/-- **E-len-offdiag(Λ,θ) PRICED — row len-E6 / E-071 (OPEN IN PRINT — nearest result [DrappeauPrattRadziwill2023,
Theorem 1] = `OneLevelDensity.drappeauPrattRadziwill2023_theorem1`: primes against Dirichlet characters averaged over
ALL moduli with Fourier support `2 + 50/1093`, a complete modulus average — not prime moduli `p ∼ P` at length
`P^θ`, `θ > 1`; NOT asserted).** The Λ-overhang dictionary holds with the diagonal `K`, the scale `Λ_s`, and SOME
cross functional that is `C`-bounded on the class. The existential is the honest content of the row («there is an
off-diagonal cross main term of at most this size»), not a construction. [cite: Zhang2022LandauSiegel, §7 Prop 7.1 (7.2) p.44; §8 (8.23)] -/
def LambdaCrossForm (θ : ℝ) (K : LambdaDiag) (Λs : BandScale) (C : ℝ) : Prop :=
  ∃ X : LambdaCross, LambdaCrossBounded θ C X ∧ ELambdaOverhang c' θ K X Λs

variable {c'} {Λs : BandScale}

/-- priced E-071 is monotone in the level: a smaller bound is the stronger statement.
[cite: Zhang2022LandauSiegel, §7 (7.2) p.44] -/
theorem LambdaCrossForm.mono (h : LambdaCrossForm c' θ K Λs C) {C' : ℝ} (hle : C ≤ C') :
    LambdaCrossForm c' θ K Λs C' := by
  obtain ⟨X, hB, hE⟩ := h
  exact ⟨X, hB.mono hle, hE⟩

/-- **The kernel sentence a Λ-design has to beat:** in ANY world of the priced slot at level `C`, a design with
`(C·N₁N_θ)² ≤ 𝔅(u)·K(L)` (i.e. `C ≤ Creq_offdiag(d)`) has a non-negative block value at every amplitude — it is
not the design that turns E-071 into `¬(A)`. The live per-design statement is `theorem1_of_eLambdaOverhang` /
`theorem1_of_eLambdaOverhang_indefinite` with a NAMED derived cross. [cite: Zhang2022LandauSiegel, §2 Lemma 2.3, (2.15); §7 Prop 7.1 (7.2)] -/
theorem not_closes_of_lambdaCrossForm (h : LambdaCrossForm c' θ K Λs C) {u u' : ℝ → ℂ} {L : LambdaPiece}
    {v' : ℝ → ℂ} (hu : KinkedProfile u u') (hu1 : u 1 = 0) (hL : L.Overhang θ v') (hK : 0 ≤ K L)
    (hreq : (C * inClassNorm u u' * overhangNorm θ L.prof v') ^ 2 ≤ mainTermForm u u' * K L) :
    ∃ X : LambdaCross, LambdaCrossBounded θ C X ∧ ELambdaOverhang c' θ K X Λs
      ∧ ∀ c : ℂ, 0 ≤ lambdaBlockMainTerm K X u u' L c := by
  obtain ⟨X, hB, hE⟩ := h
  exact ⟨X, hB, hE, not_closes_of_crossBounded hB hu hu1 hL hK hreq⟩

end Cross

/-! ### Part 5 — non-vacuity of the class: the Montgomery–Vaughan taper beyond the wall -/

section Taper

variable {θ : ℝ}

/-- the Montgomery–Vaughan taper `P₁(z) = max((θ − z)/(θ − 1), 0)` for `z ≥ 1`, zero below the wall — the first S1-Λ
shape (`P₁(1⁺) = 1`, `P₁ = 0` from `z = θ` on). [cite: Zhang2022LandauSiegel, §7 (7.2) p.44] -/
def mvTaper (θ : ℝ) (z : ℝ) : ℂ := if z < 1 then 0 else (((max ((θ - z) / (θ - 1)) 0 : ℝ)) : ℂ)

/-- its marked derivative `−1/(θ−1)` on `[1, ∞)` (used on `(1,θ)` only), zero below the wall.
[cite: Zhang2022LandauSiegel, §7 (7.2) p.44] -/
def mvTaper' (θ : ℝ) (z : ℝ) : ℂ := if z < 1 then 0 else ((((-1) / (θ - 1) : ℝ)) : ℂ)

/-- the MV-taper Λ-piece `⟨k = 1, top = θ, P₁⟩` (primes with weight `Λ(n)/log P`). [cite: Zhang2022LandauSiegel, §7 (7.2) p.44] -/
def mvTaperPiece (θ : ℝ) : LambdaPiece := ⟨1, θ, mvTaper θ⟩

/-- `‖P₁(z)‖ ≤ 1` everywhere, for `θ > 1`. [cite: Zhang2022LandauSiegel, §7 (7.2) p.44] -/
theorem norm_mvTaper_le_one (hθ : 1 < θ) (z : ℝ) : ‖mvTaper θ z‖ ≤ 1 := by
  unfold mvTaper
  split_ifs with hz
  · simp
  · rw [Complex.norm_real, Real.norm_eq_abs, abs_of_nonneg (le_max_right _ _)]
    refine max_le ?_ zero_le_one
    rw [div_le_one (by linarith)]
    linarith [not_lt.1 hz]

/-- **non-vacuity of the class: the MV taper is a Λ-piece overhanging to `θ`**, for every `θ > 1` (note
`P₁(1) = 1 ≠ 0`: it is not an `OverhangPiece` of the `χψ`-world). [cite: Zhang2022LandauSiegel, §7 (7.2) p.44] -/
theorem overhang_mvTaperPiece (hθ : 1 < θ) : (mvTaperPiece θ).Overhang θ (mvTaper' θ) where
  order := le_rfl
  top_eq := rfl
  one_lt := hθ
  cont := by
    have hf : Continuous fun z : ℝ => ((((max ((θ - z) / (θ - 1)) 0 : ℝ)) : ℂ)) := by fun_prop
    refine hf.continuousOn.congr fun z hz => ?_
    simp [mvTaperPiece, mvTaper, not_lt.2 hz.1]
  hasDeriv := by
    intro x hx
    have hd : HasDerivAt (fun z : ℝ => ((((θ - z) / (θ - 1) : ℝ)) : ℂ)) ((((-1) / (θ - 1) : ℝ)) : ℂ) x := by
      have h1 : HasDerivAt (fun z : ℝ => (θ - z) / (θ - 1)) ((-1) / (θ - 1)) x := by
        simpa using ((hasDerivAt_id x).const_sub θ).div_const (θ - 1)
      exact h1.ofReal_comp
    have heq : ∀ᶠ z in nhds x, (mvTaperPiece θ).prof z = ((((θ - z) / (θ - 1) : ℝ)) : ℂ) := by
      filter_upwards [Ioo_mem_nhds hx.1 hx.2] with z hz
      have hq : 0 ≤ (θ - z) / (θ - 1) := div_nonneg (by linarith [hz.2]) (by linarith)
      simp [mvTaperPiece, mvTaper, not_lt.2 hz.1.le, max_eq_left hq]
    have := (hd.congr_of_eventuallyEq heq).hasDerivWithinAt (s := Ioi x)
    simpa [mvTaper', not_lt.2 hx.1.le] using this
  memLp := by
    have hc : Continuous fun _ : ℝ => ((((-1) / (θ - 1) : ℝ)) : ℂ) := continuous_const
    have hmem : MemLp (fun _ : ℝ => ((((-1) / (θ - 1) : ℝ)) : ℂ)) 2 (volume.restrict (Ioc 1 θ)) :=
      MemLp.of_bound hc.aestronglyMeasurable ‖((((-1) / (θ - 1) : ℝ)) : ℂ)‖
        (Filter.Eventually.of_forall fun _ => le_rfl)
    refine hmem.ae_eq ?_
    filter_upwards [ae_restrict_mem measurableSet_Ioc] with z hz
    simp [mvTaper', not_lt.2 hz.1.le]
  vanish := fun y hy => by simp [mvTaperPiece, mvTaper, hy]
  vanish' := fun y hy => by simp [mvTaper', hy]
  bdd := ⟨1, norm_mvTaper_le_one hθ⟩
/-- item stmt-ValiantsHypothesis-3734 · crux · rank 2 · closed · moot by None · by planner
why it might fail: Glynn/product-rank-4 depth-3 representations (size (n−1)·2^{n−1}+1: 9 at n=3, 25 at n=4) and bordered matrices [[G,e_p],[e_qᵀ,1]] with a cofactor of Grenet's G vanishing by cancellation lie in the window; ONE indecomposable such matrix at some n ≥ 3 refutes it as stated (repair: n ≥ n₀).
sources: Glynn2010, IltenTeitler2016, HuttenhainIkenmeyer2016, Grenet2011, Keevash2011
[crux] for every n ≥ 3 and every m with dc(per_n) < m ≤ 2·dc(per_n), every m×m affine determinantal
representation A of per_n over ℂ is DECOMPOSABLE: there are constant P, Q ∈ GL_m(ℂ) and 0 < r < m
such that P·A·Q is block upper triangular with diagonal blocks of sizes r, m − r (so, per_n being
irreducible, A contains a smaller representation plus unimodular junk; iterating, an optimal one).
Card Crux1, sharpened from the (1+ε)-window to the doubling window the bootstrap actually consumes.
[difficulty: XL] -/
@[route_item "route-ValiantsHypothesis-GrenetRigidity"]
def WindowStability : Prop :=
  ∀ n ≥ 3, ∀ m : ℕ, Literature.Computability.AlgebraicComplexity.determinantalComplexity (Literature.Computability.AlgebraicComplexity.perPoly (Fin n) ℂ) < m → m ≤ 2 * Literature.Computability.AlgebraicComplexity.determinantalComplexity (Literature.Computability.AlgebraicComplexity.perPoly (Fin n) ℂ) → ∀ A : Matrix (Fin m) (Fin m) (MvPolynomial (Fin n × Fin n) ℂ), Literature.Computability.AlgebraicComplexity.IsAffineDetRepr (Literature.Computability.AlgebraicComplexity.perPoly (Fin n) ℂ) A → ∃ (P Q : GL (Fin m) ℂ) (r : ℕ), 0 < r ∧ r < m ∧ ∀ i j : Fin m, r ≤ (i : ℕ) → (j : ℕ) < r → ((P : Matrix (Fin m) (Fin m) ℂ).map MvPolynomial.C * A * (Q : Matrix (Fin m) (Fin m) ℂ).map MvPolynomial.C : Matrix (Fin m) (Fin m) (MvPolynomial (Fin n × Fin n) ℂ)) i j = 0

===

__What you are asked to do__. When the word "below" turns up on a line of the material above, copy that line.

__Exercise answer__.
/-- the Montgomery–Vaughan taper `P₁(z) = max((θ − z)/(θ − 1), 0)` for `z ≥ 1`, zero below the wall — the first S1-Λ
/-- its marked derivative `−1/(θ−1)` on `[1, ∞)` (used on `(1,θ)` only), zero below the wall.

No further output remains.